The task:
Beneath this line is the data. Output exactly the lines from the line with "(Hector–Hirsch, *Introduction to the Geometry of" to the line with "obtained by composing", both ends included, and nothing more.

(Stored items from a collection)

┄┄┄┄┄┄┄┄┄┄

import Literature.Topology.FourManifolds.TautFoliationsLeafTopology
import Mathlib.Topology.Order.IntermediateValue
import Mathlib.Order.Filter.Germ.Basic
import HarnessLib

/-!
# The holonomy cocycle of a `C⁰` codimension-one foliation

Sibling of `TautFoliationsPlaques.lean` and `TautFoliationsLeafTopology.lean`. For a `C⁰`
codimension-one foliation `F : Literature.Topology.FourManifolds.Foliation B M` (foliated atlas of flow
boxes `e : M ⊇ e.source ≃ B × ℝ` with plaque preserving changes of coordinates) this file
develops the **local holonomy transformations** between the transversals of two flow boxes —
the germs `γᵢⱼ` of the foliated cocycle (Hector–Hirsch, *Introduction to the Geometry of
Foliations, Part A*, Ch. II 2.1.4: "the local homeomorphisms `γᵢⱼ` … satisfying the cocycle
condition"; Ch. III 2.2.1: holonomy by means of foliated cocycles, "the holonomy of `L` is
obtained by composing the `γᵢⱼ` along chains of plaques"; Camacho–Lins Neto, *Geometric Theory
of Foliations*, Ch. IV §1) — in the `C⁰` setting, where they are germs of homeomorphisms of
`ℝ` read on the *verticals* of the flow boxes:

* `Foliation.vertical e b` (**definition**): the vertical `τ ↦ e.symm (b, τ)` of the flow box
  `e` through the `B`-coordinate `b`, a continuous injective transversal crossing the plaque of
  height `τ` at the parameter `τ`.
* `Foliation.transition e e' z` (**definition**): the **height transition** from `e` to `e'` at
  `z`, `τ ↦ h_{e'} (e.symm ((e z).1, τ))` — the `e'`-height of the point of the vertical of
  `e` through `z` at `e`-height `τ`. At the height of `z` it takes the value `h_{e'}(z)`
  (`transition_apply_height`); `transition e e z = id`.
* **Germ properties** (all as eventual equalities at the base height, `=ᶠ[𝓝 t]`):
  the transition germ is *locally constant along the plaque* (`eventually_transition_eventuallyEq`,
  `transition_eventuallyEq_of_isPreconnected`: moving `z` inside a connected piece of
  `plaque e t ∩ e'.source` does not change the germ — this is the compatibility condition of
  the atlas), satisfies the **cocycle identity** `γ_{e'e''} ∘ γ_{ee'} = γ_{ee''}`
  (`transition_comp_eventuallyEq`) and has the inverse germ `γ_{e'e}`
  (`transition_symm_comp_eventuallyEq`); it is continuous at the base height
  (`continuousAt_transition`).
* **The transition germs are germs of homeomorphisms of `ℝ`**: on a small interval around the
  base height `transition e e' z` is injective, hence strictly monotone
  (`exists_strictMonoOn_or_strictAntiOn_transition`), and *increasing* when the atlas is
  transversely oriented (`IsTransverselyOriented.exists_strictMonoOn_transition`; Hector–Hirsch
  A, Ch. II Def. 2.2.8 (i)).

These are the ingredients of leaf holonomy (holonomy of a leaf path = composite of the
transition germs along a chain of plaques covering it; Hector–Hirsch A, Ch. III 2.2.1).

## References

* G. Hector, U. Hirsch, *Introduction to the Geometry of Foliations, Part A*, 2nd ed., Vieweg
  (1986), Ch. II 2.1.1, 2.1.4, Def. 2.2.8; Ch. III 1.3, 2.2.1 [HectorHirsch1986].
* C. Camacho, A. Lins Neto, *Geometric Theory of Foliations*, Birkhäuser (1985), Ch. IV §1
  [CamachoLinsNeto1985].

## Design notes

* Germs are handled as eventual equalities `=ᶠ[𝓝 t]` of globally defined real functions
  (`transition e e' z : ℝ → ℝ` is total; only its germ at the base height is meaningful), and
  as elements of `Filter.Germ (𝓝 t) ℝ` where a locally constant germ-valued map is needed.
* General leaf model `B` and space `M`; no smoothness. Preconnectedness of pieces of plaques
  is assumed where the germ is transported along them.
-/
open scoped Topology
open Function Set Filter Topology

┄┄┄┄┄┄┄┄┄┄

Answer for this exercise:
the germs `γᵢⱼ` of the foliated cocycle (Hector–Hirsch, *Introduction to the Geometry of
Foliations, Part A*, Ch. II 2.1.4: "the local homeomorphisms `γᵢⱼ` … satisfying the cocycle
condition"; Ch. III 2.2.1: holonomy by means of foliated cocycles, "the holonomy of `L` is
obtained by composing the `γᵢⱼ` along chains of plaques"; Camacho–Lins Neto, *Geometric Theory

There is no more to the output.